West Union Presbyterian Church is a historic congregation of the Presbyterian Church (U.S.A.) in the village of West Union on the southern edge of Ohio. Formed at the turn of the nineteenth century, it worships in an early nineteenth-century building constructed by a future governor of Kentucky, and it counted among its earliest members a governor of Ohio. The building has been named a historic site.

==Organic history==
In the first years after the congregation's 1800 organization, the members worshipped along Eagle Creek outside West Union, but they began working to move into West Union in 1809. From the beginning of its history, the congregation suffered from dissension and apostasy: some of the members, including their pastor John Dunlevy, defected to the Shakers in 1805, and Presbyterian minister William Williamson from nearby far northern Lewis County, Kentucky was left to lead the remaining members. These individuals feuded among themselves, many leaving to join an Associate Reformed Presbyterian congregation at Cherry Fork, which had been organized circa 1803. Nevertheless, the remnant resolved to build a new church building in the village of West Union, and under the leadership of elders Joseph Darlinton and Thomas Kirker, a subscription list was signed in 1809. The final cost of construction to the congregation was $500, of which half was paid to general contractor Thomas Metcalfe, a master mason and the future Governor of Kentucky.

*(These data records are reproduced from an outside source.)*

/-! ### Strict monotonicity up to the exit time -/

/-- A positive lower bound for `|f'|²` on `closure U` when `f' ≠ 0` on `D`. [folklore] -/
theorem exists_lower_bound_deriv_sq (hD : IsOpen D) (hf : DifferentiableOn ℂ f D)
    (hf' : ∀ z ∈ D, deriv f z ≠ 0) (hUc : IsCompact (closure U)) (hUD : closure U ⊆ toC ⁻¹' D)
    (hne : (closure U).Nonempty) :
    ∃ m : ℝ, 0 < m ∧ ∀ y ∈ closure U, m ≤ ‖deriv f (toC y)‖ ^ 2 := by
  have hc : ContinuousOn (fun y : Fin 2 → ℝ ↦ ‖deriv f (toC y)‖ ^ 2) (closure U) :=
    (continuousOn_deriv_sq hD hf).mono hUD
  obtain ⟨y₀, hy₀, hmin⟩ := hUc.exists_isMinOn hne hc
  refine ⟨‖deriv f (toC y₀)‖ ^ 2, ?_, fun y hy ↦ hmin hy⟩
  have : deriv f (toC y₀) ≠ 0 := hf' _ (hUD hy₀)
  positivity

/-- **The clock increases at rate at least `m` before the exit time**:
`σ_t − σ_s ≥ m ((t∧ρ) − (s∧ρ))` when `|f'|² ≥ m` on `closure U`. [folklore] -/
theorem confClock_sub_ge (hW : IsBrownianVec W P) (hD : IsOpen D) (hf : DifferentiableOn ℂ f D)
    (hU : IsOpen U) (hUD : closure U ⊆ toC ⁻¹' D) (hx₀ : x₀ ∈ U) {m : ℝ}
    (hm : ∀ y ∈ closure U, m ≤ ‖deriv f (toC y)‖ ^ 2) (ω : Ω) {s t : ℝ≥0} (hst : s ≤ t) :
    m * ((stopT x₀ W U t ω : ℝ) - stopT x₀ W U s ω) ≤ confClock x₀ W f U t ω - confClock x₀ W f U s ω := by
  rw [hW.confClock_sub hD hf hU hUD hx₀ ω s t]
  have hle : (stopT x₀ W U s ω : ℝ) ≤ stopT x₀ W U t ω := NNReal.coe_le_coe.2 (stopT_mono ω hst)
  have hc := hW.continuous_clockIntegrand hD hf hU hUD hx₀ ω
  have h := intervalIntegral.integral_mono_on hle (g := fun r ↦ ‖deriv f (toC (confPos x₀ W U r.toNNReal ω))‖ ^ 2)
    (f := fun _ ↦ m) intervalIntegrable_const (hc.intervalIntegrable (μ := volume) _ _)
    (fun r _ ↦ hm _ (hW.confPos_mem_closure hU hx₀ _ ω))
  rwa [intervalIntegral.integral_const, smul_eq_mul, mul_comm] at h

end IsBrownianVec

end Literature.Probability.Process

end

As the congregation became more solidly established, it was served by a succession of ministers who used their positions to oppose slavery prominently; William Williamson and his initial successors Dyer Burgess and John Van Dyke advocated abolitionist positions, and nationally prominent abolitionist John Rankin, minister of the Presbyterian church in nearby Ripley, was welcomed as a guest preacher in 1830. Throughout this period, and continuing until his 1837 death, Thomas Kirker was among the leading lights both within the congregation and in the surrounding community: he owned the land on Eagle Creek where the congregation first worshipped, he served as an elder from 1808 until his life's end, and he held a succession of political offices — delegate to the first constitutional convention in 1802, as the Northwest Territory prepared for statehood, state representative for Adams County in 1803, state senator from 1803 until 1815, and governor of Ohio (ex officio as the Speaker of the Senate) from 1807 until 1808. His activity in the congregation, together with the responsibility of Thomas Metcalfe for the building's construction, later led the church to be nicknamed the "Church of the Governors".

Membership in 2013 was seventy-two, having fallen by more than sixty over the previous ten years, and that year's average worship attendance of twenty-nine represented a decline of more than fifty percent since 2003.

==Building==
Built of stone, the church features a simple front gable design with the entrance at the center of the facade, under a small frame shelter. Most windows are placed on the side, under the asbestos-covered roof. A small bell tower sits atop the roof, placed near the front of the building. While the original stone building remains largely intact, a frame addition was attached to the building's rear in 1941.

In 1976, the West Union Presbyterian Church was listed on the National Register of Historic Places, qualifying because of its connection to Metcalfe. It is one of three Register-listed buildings in West Union, along with the Cockerill House and the Tet Woods Building, and one of several Metcalfe-built structures with the same designation.